To do: Where a line contains "the assembly for", start there and write out that line and each one after it, word for word, through the final line of the entries; add nothing else.

■ ■ ■

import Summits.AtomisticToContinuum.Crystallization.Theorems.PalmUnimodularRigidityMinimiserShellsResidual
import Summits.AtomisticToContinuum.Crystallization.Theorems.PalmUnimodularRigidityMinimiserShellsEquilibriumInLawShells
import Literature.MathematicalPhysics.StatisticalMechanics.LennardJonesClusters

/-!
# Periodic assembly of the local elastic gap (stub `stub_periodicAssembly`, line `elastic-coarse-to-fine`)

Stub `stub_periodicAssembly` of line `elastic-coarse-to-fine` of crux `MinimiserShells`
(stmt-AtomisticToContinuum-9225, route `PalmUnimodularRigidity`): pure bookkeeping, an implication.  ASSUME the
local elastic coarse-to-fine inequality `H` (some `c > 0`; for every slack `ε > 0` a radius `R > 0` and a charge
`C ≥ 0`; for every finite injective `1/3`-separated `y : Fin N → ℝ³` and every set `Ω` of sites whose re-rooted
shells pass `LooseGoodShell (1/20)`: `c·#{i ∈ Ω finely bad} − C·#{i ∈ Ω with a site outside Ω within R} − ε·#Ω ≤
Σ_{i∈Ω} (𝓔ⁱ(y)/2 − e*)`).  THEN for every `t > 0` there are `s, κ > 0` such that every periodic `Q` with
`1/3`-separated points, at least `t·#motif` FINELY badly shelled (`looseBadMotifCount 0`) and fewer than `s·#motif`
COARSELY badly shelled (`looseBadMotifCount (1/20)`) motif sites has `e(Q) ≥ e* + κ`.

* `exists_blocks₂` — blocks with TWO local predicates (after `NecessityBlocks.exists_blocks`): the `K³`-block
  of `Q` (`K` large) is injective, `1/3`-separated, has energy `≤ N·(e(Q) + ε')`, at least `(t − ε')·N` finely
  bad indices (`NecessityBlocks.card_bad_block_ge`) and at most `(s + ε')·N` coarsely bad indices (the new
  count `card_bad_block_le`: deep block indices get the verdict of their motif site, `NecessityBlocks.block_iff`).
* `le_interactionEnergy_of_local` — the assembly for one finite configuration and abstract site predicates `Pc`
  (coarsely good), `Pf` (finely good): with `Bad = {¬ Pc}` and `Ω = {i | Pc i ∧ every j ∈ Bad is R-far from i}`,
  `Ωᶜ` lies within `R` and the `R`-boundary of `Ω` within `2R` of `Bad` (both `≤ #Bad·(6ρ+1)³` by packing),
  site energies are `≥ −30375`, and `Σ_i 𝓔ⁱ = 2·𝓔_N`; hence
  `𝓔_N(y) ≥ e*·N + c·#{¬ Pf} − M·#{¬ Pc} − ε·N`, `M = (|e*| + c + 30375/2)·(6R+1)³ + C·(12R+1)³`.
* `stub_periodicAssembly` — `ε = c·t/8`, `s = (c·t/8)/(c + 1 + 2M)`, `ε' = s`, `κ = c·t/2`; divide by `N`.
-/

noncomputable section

■ ■ ■

Expected answer:
* `le_interactionEnergy_of_local` — the assembly for one finite configuration and abstract site predicates `Pc`
  (coarsely good), `Pf` (finely good): with `Bad = {¬ Pc}` and `Ω = {i | Pc i ∧ every j ∈ Bad is R-far from i}`,
  `Ωᶜ` lies within `R` and the `R`-boundary of `Ω` within `2R` of `Bad` (both `≤ #Bad·(6ρ+1)³` by packing),
  site energies are `≥ −30375`, and `Σ_i 𝓔ⁱ = 2·𝓔_N`; hence
  `𝓔_N(y) ≥ e*·N + c·#{¬ Pf} − M·#{¬ Pc} − ε·N`, `M = (|e*| + c + 30375/2)·(6R+1)³ + C·(12R+1)³`.
* `stub_periodicAssembly` — `ε = c·t/8`, `s = (c·t/8)/(c + 1 + 2M)`, `ε' = s`, `κ = c·t/2`; divide by `N`.
-/

noncomputable section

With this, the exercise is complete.